There are humans who know how to win KR v K but do not do it in the fastest way.
They will be able to beat chess engines always from KR vs K inspite of not playing perfect chess.
With this definition, playing KRK perfectly is trivial and within the reach of any chess player.
Playing knight odds perfectly is far more difficult, but might well be within the reach of top GMs.
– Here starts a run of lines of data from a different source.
import Summits.Ventures.QEC.Census.LRATBridge
import Summits.Ventures.QEC.Census.CertBits
import HarnessLib

/-!
# Kernel-B certificates: completeness of the logical basis (`hlog`) from rank certificates

Cell `qec`, PARTITION v2 row type-11 — the K1/K2-common linear-algebra step the kernel-B (SAT) route
needs and the kernel-A routes do not: the CNF `Q_any(H, L, w)` asserts «`⟨L_j, v⟩ = 1` for SOME `j`», so
turning its refutation into «no logical of weight `≤ w`» requires that every logical `v` (`H v = 0`,
`v ∉ rs H_other`) meets some `L_j` oddly — hypothesis `hlog` of `LRATBridge.le_dX_of_unsat…` /
`LRATLeaves…`.  Here `hlog` is derived from two rank LOWER bounds checkable by `decide` on bitmask data:

* `pcCode_le_rowSpace_of_rank` (generic): `M Bᵀ = 0`, `a ≤ rank M`, `b ≤ rank B`, `|Q| ≤ a + b`
  `⟹ ker M ≤ rs B` (dimension count: `dim ker M = |Q| − rank M ≤ rank B = dim rs B` and `rs B ≤ ker M`).
* `le_rank_maskMatrix`: `r ≤ rank` from `r` pivot rows with right-inverse masks
  (`|row_{π a} ∩ N_i| ≡ [a = i]`), the `≥` half of type-02's `rank_eq_of_pivots` (no spanning data needed).
* `hlog_of_rankCerts`: for bitmask rows `HX : Fin mX → ℕ`, `LX : Fin k → ℕ`, `HZ : Fin mZ → ℕ` over `n`
  qubits: if every `HX`-row and every `LX_j` meets every `HZ`-row evenly (`M HZᵀ = 0`, `M := [HX; LX]`),
  `a ≤ rank M`, `b ≤ rank HZ` and `n ≤ a + b`, then every `v` with `HX v = 0`, `v ∉ rs HZ` has
  `⟨LX_j, v⟩ ≠ 0` for some `j`.
Matrices of bitmask rows: `maskMatrix n rows i j = ofBits n (rows i) j` (type-10's `CertBits.ofBits`; rows
indexed by `Fin r`, so that `C.HXFlat = maskMatrix n hx` is an `ext; decide` identity as in
`Census/BB/BB72Index.lean`).
-/

namespace Summit.Ventures.QEC.Census.LRATBridge

open Matrix Literature.InformationTheory.QuantumCodes Summit.Ventures.QEC.Census

/-! ## Generic linear algebra -/

/-- **`ker M ≤ rs B` from ranks**: if `M Bᵀ = 0` (every row of `B` is in `ker M`), `a ≤ rank M`,
`b ≤ rank B` and `|Q| ≤ a + b`, then `ker M ≤ rs B` (indeed `=`). -/
theorem pcCode_le_rowSpace_of_rank {R R' Q : Type*} [Fintype R] [Fintype R'] [Fintype Q]
    [DecidableEq Q] (M : Matrix R Q (ZMod 2)) (B : Matrix R' Q (ZMod 2)) (h0 : M * Bᵀ = 0)
    {a b : ℕ} (ha : a ≤ M.rank) (hb : b ≤ B.rank) (hcard : Fintype.card Q ≤ a + b) :
    pcCode M ≤ rowSpace B := by
  have hle : rowSpace B ≤ pcCode M := by
    intro v hv
    obtain ⟨c, rfl⟩ := (mem_rowSpace_iff B v).1 hv
    rw [mem_pcCode_iff, mulVec_vecMul, h0, zero_mulVec]
  have hdim : Module.finrank (ZMod 2) (pcCode M) ≤ Module.finrank (ZMod 2) (rowSpace B) := by
    have h1 := rank_add_finrank_pcCode M
    rw [finrank_rowSpace_eq_rank]
    omega
  rw [Submodule.eq_of_le_of_finrank_le hle hdim]

/-! ## Bitmask matrices and rank lower bounds -/

/-- The `𝔽₂`-matrix whose row `i` is the bitmask `rows i` (bit `j` = column `j < n`). -/
def maskMatrix {r : ℕ} (n : ℕ) (rows : Fin r → ℕ) : Matrix (Fin r) (Fin n) (ZMod 2) :=
  fun i j => ofBits n (rows i) j

/-- Row `i` of `maskMatrix n rows` is `ofBits n (rows i)`. -/
theorem maskMatrix_row {r : ℕ} (n : ℕ) (rows : Fin r → ℕ) (i : Fin r) :
    maskMatrix n rows i = ofBits n (rows i) := rfl

/-- `maskMatrix n A * (maskMatrix n B)ᵀ = 0` from the parity table «every `A`-row meets every `B`-row
evenly» (bitwise, `decide`-able). -/
theorem maskMatrix_mul_transpose_eq_zero {r r' : ℕ} (n : ℕ) (A : Fin r → ℕ) (B : Fin r' → ℕ)
    (h : ∀ i j, popc n (A i &&& B j) % 2 = 0) : maskMatrix n A * (maskMatrix n B)ᵀ = 0 := by
  ext i j
  rw [Matrix.mul_apply', Matrix.zero_apply]
  change ofBits n (A i) ⬝ᵥ ofBits n (B j) = 0
  rw [ofBits_dotProduct, natCast_zmod2_eq_zero_iff]
  exact h i j

/-- **Rank lower bound from pivots with right inverses**: if rows `π a` (`a < r`) of `maskMatrix n rows`
and masks `N i` satisfy `|rows (π a) ∩ N i| ≡ [a = i] (mod 2)`, then `r ≤ rank`. -/
theorem le_rank_maskMatrix {r r' : ℕ} (n : ℕ) (rows : Fin r' → ℕ) (piv : Fin r → Fin r') (N : Fin r → ℕ)
    (h : ∀ a i : Fin r, popc n (rows (piv a) &&& N i) % 2 = if a = i then 1 else 0) :
    r ≤ (maskMatrix n rows).rank := by
  let Hsel : Matrix (Fin r) (Fin n) (ZMod 2) := (maskMatrix n rows).submatrix piv id
  let Nm : Matrix (Fin n) (Fin r) (ZMod 2) := Matrix.of fun q i => ofBits n (N i) q
  have h1 : Hsel * Nm = 1 := by
    ext a i
    rw [Matrix.mul_apply', Matrix.one_apply]
    change ofBits n (rows (piv a)) ⬝ᵥ ofBits n (N i) = _
    rw [ofBits_dotProduct, ← ZMod.natCast_mod (popc n _) 2, h a i]
    by_cases hai : a = i <;> simp [hai]
  have h2 : r ≤ Hsel.rank := by
    have h := Matrix.rank_mul_le_left Hsel Nm
    rwa [h1, Matrix.rank_one, Fintype.card_fin] at h
  have h3 : Hsel.rank ≤ (maskMatrix n rows).rank := by
    rw [Matrix.rank_eq_finrank_span_row, Matrix.rank_eq_finrank_span_row]
    exact Submodule.finrank_mono (Submodule.span_mono (by rintro _ ⟨a, rfl⟩; exact ⟨piv a, rfl⟩))
  exact h2.trans h3

/-! ## `hlog` from rank certificates -/

/-- **Completeness of the logical basis from rank certificates.**  Bitmask data over `n` qubits:
syndrome rows `HX`, logicals `LX`, stabilizer rows `HZ`.  If `[HX; LX] · HZᵀ = 0` (parity table `hcomm`),
`a ≤ rank [HX; LX]` and `b ≤ rank HZ` (pivot certificates, `le_rank_maskMatrix`) with `n ≤ a + b`, then
every `v` with `HX v = 0` and `v ∉ rs HZ` has `⟨LX_j, v⟩ ≠ 0` for some `j` — hypothesis `hlog` of the
kernel-B assembly theorems, for `H = maskMatrix n HX`, `R = rs (maskMatrix n HZ)`,
`L j = ofBits n (LX j)`. -/
theorem hlog_of_rankCerts {mX mZ k : ℕ} (n : ℕ) (HX : Fin mX → ℕ) (LX : Fin k → ℕ) (HZ : Fin mZ → ℕ)
    (hcomm : ∀ i j, popc n (Fin.append HX LX i &&& HZ j) % 2 = 0)
    {a b : ℕ} (ha : a ≤ (maskMatrix n (Fin.append HX LX)).rank) (hb : b ≤ (maskMatrix n HZ).rank)
    (hcard : n ≤ a + b) (v : Fin n → ZMod 2) (hv : maskMatrix n HX *ᵥ v = 0)
    (hv' : v ∉ rowSpace (maskMatrix n HZ)) : ∃ j, ofBits n (LX j) ⬝ᵥ v ≠ 0 := by
  by_contra hnone
  apply hv'
  have hker : v ∈ pcCode (maskMatrix n (Fin.append HX LX)) := by
    rw [mem_pcCode_iff]
    funext i
    rw [Pi.zero_apply, mulVec, maskMatrix_row]
    refine Fin.addCases (fun i => ?_) (fun j => ?_) i
    · rw [Fin.append_left]
      have := congrFun hv i
      rwa [Pi.zero_apply, mulVec, maskMatrix_row] at this
    · rw [Fin.append_right]
      by_contra hj
      exact hnone ⟨j, hj⟩
  exact pcCode_le_rowSpace_of_rank _ _ (maskMatrix_mul_transpose_eq_zero n _ _ hcomm) ha hb
    (by rwa [Fintype.card_fin]) hker

/-- The support list of a bitmask vector is its list of set bits below `n` (to discharge `hus` of the
assembly theorems from bitmask data by `decide`). -/
theorem support_ofBits (n w : ℕ) :
    support (ofBits n w) = ((List.finRange n).filter fun i : Fin n => w.testBit i.val).map Fin.val := by
  simp only [support, ofBits]
  congr 1
  apply List.filter_congr
  intro i _
  by_cases h : w.testBit i <;> simp [h]

end Summit.Ventures.QEC.Census.LRATBridge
Obviously any human will make some errors in the long run, but in a serious match a top GM seems rather likely to come out on top when given knight odds.
Playing the opening position perfectly with any consistency is much and much harder.
-
- Posts: 10374
- Joined: Thu Mar 09, 2006 12:37 am
- Location: Tel-Aviv Israel
Re: Something Hikaru Said
It may be possible that the GM extremely does not feel well during the game so in a single game everything is possible but I believe that no computer will get even a fide rating of 2400 in the future against humans if fide allow computers to play without knight b1 for rating(time control should be at least 90+30).Laskos wrote:Yes, I am talking here always only about 2 hour normal time control.Dirt wrote:It probably depends on the time control. At a one minute game even Hikaru would probably lose today. At game in two hours plus increment it will probably never happen.Laskos wrote:Actually Naka seems right to me for GMs above ELO 2700, at least against simple 32 men tablebases and aside occasional obvious large blunders by GM.
I am not sure even if 2200 is possible.